QC procedure and sequence verification

Each gBlocks Gene Fragment undergoes the following quality control procedures:
  1. Size verification by capillary electrophoresis
  2. Sequence identification by mass spectrometry
  3. Final consensus sequence verification

This rigorous testing ensures that, in the majority of cases, >80% of recombinant colonies obtained from cloning each gBlocks Gene Fragment will contain the desired insert. More complex sequences may have reduced fidelity, which can be addressed by the end user sequencing additional clones.

For gBlocks Gene Fragments Libraries, each constant region is verified as above. The final library product is size verified by capillary electrophoresis.

Guaranteed yield

  • gBlock Gene Fragments are delivered dry, normalized to 200 ng.

Confidentiality

  • All sequence information is kept confidential at IDT.
  • All online ordering steps, including sequence entry and choice of parameters, are also secure and protected.

Possible applications of gBlocks Gene Fragments include, but are not limited to:

  • Protein Expression
    • Recombinant antibodies
    • Novel fusion proteins
    • Codon optimized short proteins
    • Functional peptides: catalytic, regulatory, binding domains
  • microRNA genes
  • Template for in vitro transcription (IVT)
  • Regulatory sequence cassettes
  • Microarray-ready cDNA
  • Gene variants and SNPs
  • DNA vaccines
  • Standards for quantitative PCR and other assays
  • Functional Genomics
    • Limitless flexibility for protein mutagenesis
      • Mutant libraries
      • Deletion mutants

References

  1. Gibson D, Young L, et al. (2009) Enzymatic assembly of DNA molecules up to several hundred kilobases. Nature Methods, 6(5):343–345.

High fidelity gene fragments simplify the cloning process

gBlocks® Gene Fragments possess the high sequence fidelity and DNA purity necessary for synthetic biology and gene assembly methods.

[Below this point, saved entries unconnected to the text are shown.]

import Mathlib
import Literature.Computability.AlgebraicComplexity.MatrixMultiplicationExponent
import HarnessLib

/-!
# `R(⟨4,4,4⟩) ≤ 48` with rational coefficients (Dumas–Pernet–Sedoglavic 2025) — named fact

Topic `Literature/Computability/AlgebraicComplexity` (family `MatrixMultiplication`). Requested by
route `MatrixMultiplication/StabilizerTensorRank` (cruxes `StabFourByFour48`, `StabSeparation`:
"`R(⟨4,4,4⟩) ≤ 48` (a Lean certificate from the published rational scheme, valuable to the tree in
itself)"), and the natural complement of `SmallFormatRank.lean` / `SmallFormatMatMulRank.lean`, whose
docstring records "Not here: `R(⟨4,4,4⟩) ≤ 48` over `ℂ` (2025, arXiv:2506.13131)".

## The printed statement (J.-G. Dumas, C. Pernet, A. Sedoglavic, *A non-commutative algorithm for
multiplying 4×4 matrices using 48 non-complex multiplications*, arXiv:2506.13242; held text, p. 1)

"the number of scalar multiplications required to multiply two `4 × 4` matrices was reduced […] from
`49` (using two recursion levels of Strassen's algorithm) to `47` in characteristic `2`, and more
recently to `48` in [19] over the complex numbers. We propose an algorithm requiring `48`
multiplications that uses only rational coefficients, thereby removing the requirement for
complex-number arithmetic, and making this algorithm valid over any ring except those of
characteristic `2`." The decomposition is printed explicitly as `m₁, …, m₄₈` (§4, eqs. (37)–(84),
coefficients in `ℤ[1/2]`), obtained from AlphaEvolve's complex `⟨4×4×4:48⟩` ([19] = Novikov et al.
2025, arXiv:2506.13131) by a rationalising isotropy (Lemma 3.2 / §4).

## Lean rendering

`DumasPernetSedoglavic2025_tensorRank_matMulTensor_four` — for every field `K` with `2 ≠ 0`
(the printed "any ring except those of characteristic 2", restricted to fields, where the tree's
`tensorRank` lives), `tensorRank (matMulTensor K 4 4 4) ≤ 48`. A named fact (statement only,
D-0014): the 48 printed triads are a finite certificate that a literature-prover can kernel-check
(`tensorRank_le_of_eq_sum`-style, as for `⟨2,2,2⟩`), discharging this fact; until then users take it
as a hypothesis. The reading at `K = ℂ` is `tensorRank_matMulTensor_four_complex_le`.

What is NOT here: the 48 triads themselves, the straight-line programs (§6), the `⟨3,4,7⟩:63`
companion result (Appendix B), and the characteristic-2 record `47` ([8]).

## References

* [DumasPernetSedoglavic2025] J.-G. Dumas, C. Pernet, A. Sedoglavic, arXiv:2506.13242 (2025) —
  abstract/§1 (statement), §4 eqs. (37)–(84) (the scheme).
* A. Novikov et al., *AlphaEvolve*, arXiv:2506.13131 (2025) — the complex rank-48 decomposition [19].
-/

noncomputable section

namespace Literature.Computability.AlgebraicComplexity

universe u

/-- **Dumas–Pernet–Sedoglavic 2025: `R(⟨4,4,4⟩) ≤ 48` over every field of characteristic `≠ 2`**
("an algorithm requiring `48` multiplications that uses only rational coefficients […] valid over any
ring except those of characteristic `2`"; explicit triads `m₁…m₄₈`, §4). For the tree's `tensorRank`
and `matMulTensor K 4 4 4`. A named fact, not proved here (kernel-checkable from the printed scheme).
[cite: DumasPernetSedoglavic2025, §1 and §4 (eqs. (37)–(84))] -/
def DumasPernetSedoglavic2025_tensorRank_matMulTensor_four : Prop :=
  ∀ (K : Type u) [Field K], (2 : K) ≠ 0 → tensorRank (matMulTensor K 4 4 4) ≤ 48

/-- Reading at `K = ℂ` (where `2 ≠ 0`): `R(⟨4,4,4⟩) ≤ 48` over the complex numbers (also AlphaEvolve
[19] directly). [cite: DumasPernetSedoglavic2025, §1] -/
theorem tensorRank_matMulTensor_four_complex_le
    (h : DumasPernetSedoglavic2025_tensorRank_matMulTensor_four.{0}) :
    tensorRank (matMulTensor ℂ 4 4 4) ≤ 48 :=
  h ℂ two_ne_zero

end Literature.Computability.AlgebraicComplexity

end
/-! ## §3 The acceptance law -/

-- RN-23 (7)(b): the composition below elaborates close to the default budget on the farm; 400k margin.
set_option maxHeartbeats 400000 in
/-- **THE EXACT ACCEPTANCE OF HMC ON ONE FREE-FIELD MODE**: target `N(0, 1/Ω²) ⊗ N(0, 1)` on
`(O, P)`, proposal = `N` qpq-leapfrog steps of size `δ` and a momentum flip, stable regime
`δ²Ω² < 4`, `sin(Nθ) ≠ 0` (`cos θ = 1 − δ²Ω²/2`); then in equilibrium
`∫∫ min(1, e^{−ΔH}) dN(0,1/Ω²)(O) dN(0,1)(P) = (2/π)·arctan( 8√(1 − δ²Ω²/4) / (δ²Ω²·|sin Nθ|) )`. -/
theorem freeModeHMC_meanAccept (hw : w2 ≠ 0) {δ : ℝ} (hδ : 0 < δ) (hst : δ ^ 2 * (w2 : ℝ) < 4) (N : ℕ)
    (hsin : Real.sin (N * Real.arccos (1 - δ ^ 2 * (w2 : ℝ) / 2)) ≠ 0) :
    ∫ z : ℝ × ℝ, min 1 (Real.exp (-(δ ^ 2 * (w2 : ℝ) / 8 * (((lfMode δ w2)^[N] z).2 ^ 2 - z.2 ^ 2))))
        * (gaussianPDFReal 0 w2⁻¹ z.1 * gaussianPDFReal 0 1 z.2) ∂((volume : Measure ℝ).prod volume)
      = 2 / π * Real.arctan (8 * Real.sqrt (1 - δ ^ 2 * w2 / 4)
          / (δ ^ 2 * w2 * |Real.sin (N * Real.arccos (1 - δ ^ 2 * (w2 : ℝ) / 2))|)) := by
  have hw' : (0 : ℝ) < w2 := by exact_mod_cast pos_iff_ne_zero.mpr hw
  have hwinv : w2⁻¹ ≠ 0 := inv_ne_zero hw
  -- name the angle, the momentum coefficient and the shadow factor WITHOUT let-values
  obtain ⟨θ, hθ⟩ : ∃ θ : ℝ, Real.arccos (1 - δ ^ 2 * (w2 : ℝ) / 2) = θ := ⟨_, rfl⟩
  obtain ⟨sv, hsv⟩ : ∃ sv : ℝ, 1 - δ ^ 2 * (w2 : ℝ) / 4 = sv := ⟨_, rfl⟩
  obtain ⟨β, hβ⟩ : ∃ β : ℝ, δ * sv / Real.sin θ = β := ⟨_, rfl⟩
  rw [hθ] at hsin ⊢
  rw [hsv]
  have hsv0 : 0 < sv := by rw [← hsv]; nlinarith
  have hsv1 : sv < 1 := by
    rw [← hsv]
    have : 0 < δ ^ 2 * (w2 : ℝ) := by positivity
    linarith
  -- Step 1: the involution framework gives `acc = P(ΔH ≤ 0) + P(ΔH < 0)`
  have hHm : Measurable (fun q : ℝ × ℝ =>
      -Real.log (gaussianPDFReal 0 w2⁻¹ q.1) - Real.log (gaussianPDFReal 0 1 q.2)) :=
    ((Real.measurable_log.comp ((measurable_gaussianPDFReal 0 w2⁻¹).comp measurable_fst)).neg).sub
      (Real.measurable_log.comp ((measurable_gaussianPDFReal 0 1).comp measurable_snd))
  have hexp : Integrable (fun q : ℝ × ℝ =>
      Real.exp (-(-Real.log (gaussianPDFReal 0 w2⁻¹ q.1) - Real.log (gaussianPDFReal 0 1 q.2))))
      ((volume : Measure ℝ).prod volume) := by
    have h : Integrable (fun q : ℝ × ℝ => gaussianPDFReal 0 w2⁻¹ q.1 * gaussianPDFReal 0 1 q.2)
        ((volume : Measure ℝ).prod volume) :=
      (integrable_gaussianPDFReal 0 w2⁻¹).mul_prod (integrable_gaussianPDFReal 0 1)
    exact h.congr (Eventually.of_forall fun q => (exp_neg_rwEnergy one_ne_zero hwinv q).symm)
  have hacc := acceptance_integral_eq hHm (measurable_modeProposal δ w2 N) (modeProposal_involutive δ w2 N)
    (measurePreserving_modeProposal δ w2 N) hexp
  simp only [deltaH_modeProposal_eq hw δ N, exp_neg_rwEnergy one_ne_zero hwinv] at hacc
  rw [hacc]
  -- Step 2: the rotation form of the final momentum, `P_N = −(sin Nθ/β) O + cos(Nθ) P`
  have hrot : ∀ z : ℝ × ℝ, ((lfMode δ w2)^[N] z).2
      = -(Real.sin (N * θ) / β) * z.1 + Real.cos (N * θ) * z.2 := by
    intro z
    have h := congrArg Prod.snd (lfMode_iterate_rotation δ w2 hδ hw' hst z N)
    simp only [hθ, hsv, hβ] at h
    exact h
  have hβ2 : β ^ 2 = sv / w2 := by
    rw [← hβ, ← hsv, ← hθ, rotation_beta_sq hδ.ne' hw' hst, shadowVariance_eq hw'.ne']
  have hβ0 : β ≠ 0 := by
    intro h; rw [h] at hβ2; have : 0 < sv / w2 := div_pos hsv0 hw'; nlinarith
  obtain ⟨k, hk⟩ : ∃ k : ℝ, -(Real.sin (N * θ) / β) * Real.sqrt ((w2⁻¹ : ℝ≥0) : ℝ) = k := ⟨_, rfl⟩
  have hsw : Real.sqrt ((w2⁻¹ : ℝ≥0) : ℝ) ^ 2 = (w2 : ℝ)⁻¹ := by
    rw [NNReal.coe_inv, Real.sq_sqrt (inv_nonneg.mpr hw'.le)]
  have hk2 : k ^ 2 = Real.sin (N * θ) ^ 2 / sv := by
    rw [← hk, mul_pow, neg_pow_two, div_pow, hsw, hβ2]
    field_simp
  have hk0 : k ≠ 0 := by
    intro h
    rw [h] at hk2
    have : 0 < Real.sin (N * θ) ^ 2 / sv := div_pos (by positivity) hsv0
    nlinarith
  have hkabs : |k| = |Real.sin (N * θ)| / Real.sqrt sv := by
    rw [← Real.sqrt_sq_eq_abs, hk2, Real.sqrt_div (sq_nonneg _), Real.sqrt_sq_eq_abs]
  have hcos1 : Real.cos (N * θ) - 1 < 0 := by
    have h1 : Real.cos (N * θ) ≤ 1 := Real.cos_le_one _
    rcases h1.lt_or_eq with h | h
    · linarith
    · exfalso; apply hsin
      have := Real.sin_sq_add_cos_sq (N * θ)
      rw [h] at this
      nlinarith [sq_nonneg (Real.sin (N * θ))]
  have hcos2 : 0 < Real.cos (N * θ) + 1 := by
    have h1 : -1 ≤ Real.cos (N * θ) := Real.neg_one_le_cos _
    rcases h1.lt_or_eq with h | h
    · linarith
    · exfalso; apply hsin
      have := Real.sin_sq_add_cos_sq (N * θ)
      rw [← h] at this
      nlinarith [sq_nonneg (Real.sin (N * θ))]
  -- Step 3: the two sign events as sets, and their weighted integrals as probabilities
  have hc8 : 0 < δ ^ 2 * (w2 : ℝ) / 8 := by positivity
  have hf : Measurable fun z : ℝ × ℝ => δ ^ 2 * (w2 : ℝ) / 8 * (((lfMode δ w2)^[N] z).2 ^ 2 - z.2 ^ 2) :=
    (((measurable_snd.comp ((measurable_lfMode δ w2).iterate N)).pow_const 2).sub
      (measurable_snd.pow_const 2)).const_mul _
  have hElem : MeasurableSet {z : ℝ × ℝ | δ ^ 2 * (w2 : ℝ) / 8 * (((lfMode δ w2)^[N] z).2 ^ 2 - z.2 ^ 2) ≤ 0} :=
    measurableSet_le hf measurable_const
  have hEltm : MeasurableSet {z : ℝ × ℝ | δ ^ 2 * (w2 : ℝ) / 8 * (((lfMode δ w2)^[N] z).2 ^ 2 - z.2 ^ 2) < 0} :=
    measurableSet_lt hf measurable_const
  rw [show (fun z : ℝ × ℝ => (if δ ^ 2 * (w2 : ℝ) / 8 * (((lfMode δ w2)^[N] z).2 ^ 2 - z.2 ^ 2) ≤ 0
        then (1 : ℝ) else 0) * (gaussianPDFReal 0 w2⁻¹ z.1 * gaussianPDFReal 0 1 z.2))
      = fun z => (if z ∈ {z : ℝ × ℝ | δ ^ 2 * (w2 : ℝ) / 8 * (((lfMode δ w2)^[N] z).2 ^ 2 - z.2 ^ 2) ≤ 0}
        then (1 : ℝ) else 0) * (gaussianPDFReal 0 w2⁻¹ z.1 * gaussianPDFReal 0 1 z.2) from rfl,
    show (fun z : ℝ × ℝ => (if δ ^ 2 * (w2 : ℝ) / 8 * (((lfMode δ w2)^[N] z).2 ^ 2 - z.2 ^ 2) < 0
        then (1 : ℝ) else 0) * (gaussianPDFReal 0 w2⁻¹ z.1 * gaussianPDFReal 0 1 z.2))
      = fun z => (if z ∈ {z : ℝ × ℝ | δ ^ 2 * (w2 : ℝ) / 8 * (((lfMode δ w2)^[N] z).2 ^ 2 - z.2 ^ 2) < 0}
        then (1 : ℝ) else 0) * (gaussianPDFReal 0 w2⁻¹ z.1 * gaussianPDFReal 0 1 z.2) from rfl,
    integral_ite_mul_stepTarget_prod hwinv one_ne_zero hElem,
    integral_ite_mul_stepTarget_prod hwinv one_ne_zero hEltm,
    ← measureReal_def, ← measureReal_def, stepTarget_prod_eq_map w2⁻¹ 1,
    map_measureReal_apply ((measurable_const_mul _).prodMap (measurable_const_mul _)) hElem,
    map_measureReal_apply ((measurable_const_mul _).prodMap (measurable_const_mul _)) hEltm]
  -- Step 4: pulled back to the standard pair the events are the two-line wedge (and its closure)
  have hquad : ∀ z : ℝ × ℝ,
      δ ^ 2 * (w2 : ℝ) / 8 * (((lfMode δ w2)^[N] (Real.sqrt ((w2⁻¹ : ℝ≥0) : ℝ) * z.1,
        Real.sqrt ((1 : ℝ≥0) : ℝ) * z.2)).2 ^ 2 - (Real.sqrt ((1 : ℝ≥0) : ℝ) * z.2) ^ 2)
      = δ ^ 2 * (w2 : ℝ) / 8
        * ((k * z.1 + (Real.cos (N * θ) - 1) * z.2) * (k * z.1 + (Real.cos (N * θ) + 1) * z.2)) := by
    intro z
    rw [hrot, ← hk]
    simp only [NNReal.coe_one, Real.sqrt_one, one_mul]
    ring
  have hpre_lt : (Prod.map (fun x : ℝ => Real.sqrt ((w2⁻¹ : ℝ≥0) : ℝ) * x)
      (fun x : ℝ => Real.sqrt ((1 : ℝ≥0) : ℝ) * x)) ⁻¹'
        {z : ℝ × ℝ | δ ^ 2 * (w2 : ℝ) / 8 * (((lfMode δ w2)^[N] z).2 ^ 2 - z.2 ^ 2) < 0}
      = {z | (k * z.1 + (Real.cos (N * θ) - 1) * z.2) * (k * z.1 + (Real.cos (N * θ) + 1) * z.2) < 0} := by
    ext z
    simp only [mem_preimage, Prod.map, mem_setOf_eq, hquad z]
    constructor
    · intro h; nlinarith [h, hc8]
    · intro h; nlinarith [h, hc8]
  have hpre_le : (Prod.map (fun x : ℝ => Real.sqrt ((w2⁻¹ : ℝ≥0) : ℝ) * x)
      (fun x : ℝ => Real.sqrt ((1 : ℝ≥0) : ℝ) * x)) ⁻¹'
        {z : ℝ × ℝ | δ ^ 2 * (w2 : ℝ) / 8 * (((lfMode δ w2)^[N] z).2 ^ 2 - z.2 ^ 2) ≤ 0}
      = {z | (k * z.1 + (Real.cos (N * θ) - 1) * z.2) * (k * z.1 + (Real.cos (N * θ) + 1) * z.2) ≤ 0} := by
    ext z
    simp only [mem_preimage, Prod.map, mem_setOf_eq, hquad z]
    constructor
    · intro h; nlinarith [h, hc8]
    · intro h; nlinarith [h, hc8]
  rw [hpre_lt, hpre_le, stdGaussianProd_real_twoLineWedge_le_eq_lt hk0 hcos1.ne hcos2.ne', ← two_mul,
    stdGaussianProd_real_twoLineWedge' hk0 hcos1 hcos2, hkabs]
  -- Step 5: add the two wedge angles
  have hsin2 : |Real.sin (N * θ)| ^ 2 = 1 - Real.cos (N * θ) ^ 2 := by
    rw [sq_abs]; have := Real.sin_sq_add_cos_sq (N * θ); linarith
  rw [arctan_wedge_sum (abs_pos.mpr hsin) hsin2 hsv0 hsv1]
  have h4 : 1 - sv = δ ^ 2 * w2 / 4 := by rw [← hsv]; ring
  rw [h4, wedge_constant (abs_pos.mpr hsin).ne' hδ.ne' hw'.ne']
  ring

To demonstrate the fidelity, 43 different gBlocks Gene Fragments, ranging in length from 126–459 bp with CG ratios between 40 and 70%, were synthesized and blunt cloned into pIDTSMART-Amp. For each gBlocks Gene Fragment, fidelity was determined by Sanger sequencing of multiple cloned inserts.

The results demonstrate that on average, 90% of gBlocks Gene Fragments tested, when directly cloned, were the correct sequence. Of the 43 gBlocks Gene Fragments sequences tested, 22 produced inserts that were correct in >90% of the selected clones, and 40 gBlocks Gene Fragments produced inserts that were correct in >80% of the selected clones (Figure 1). In the remaining 3 fragments, more than half of the inserts had the correct sequence. This means that, with gBlocks Gene Fragments, you will be able to quickly generate, and identify your desired DNA constructs, while saving time and money. 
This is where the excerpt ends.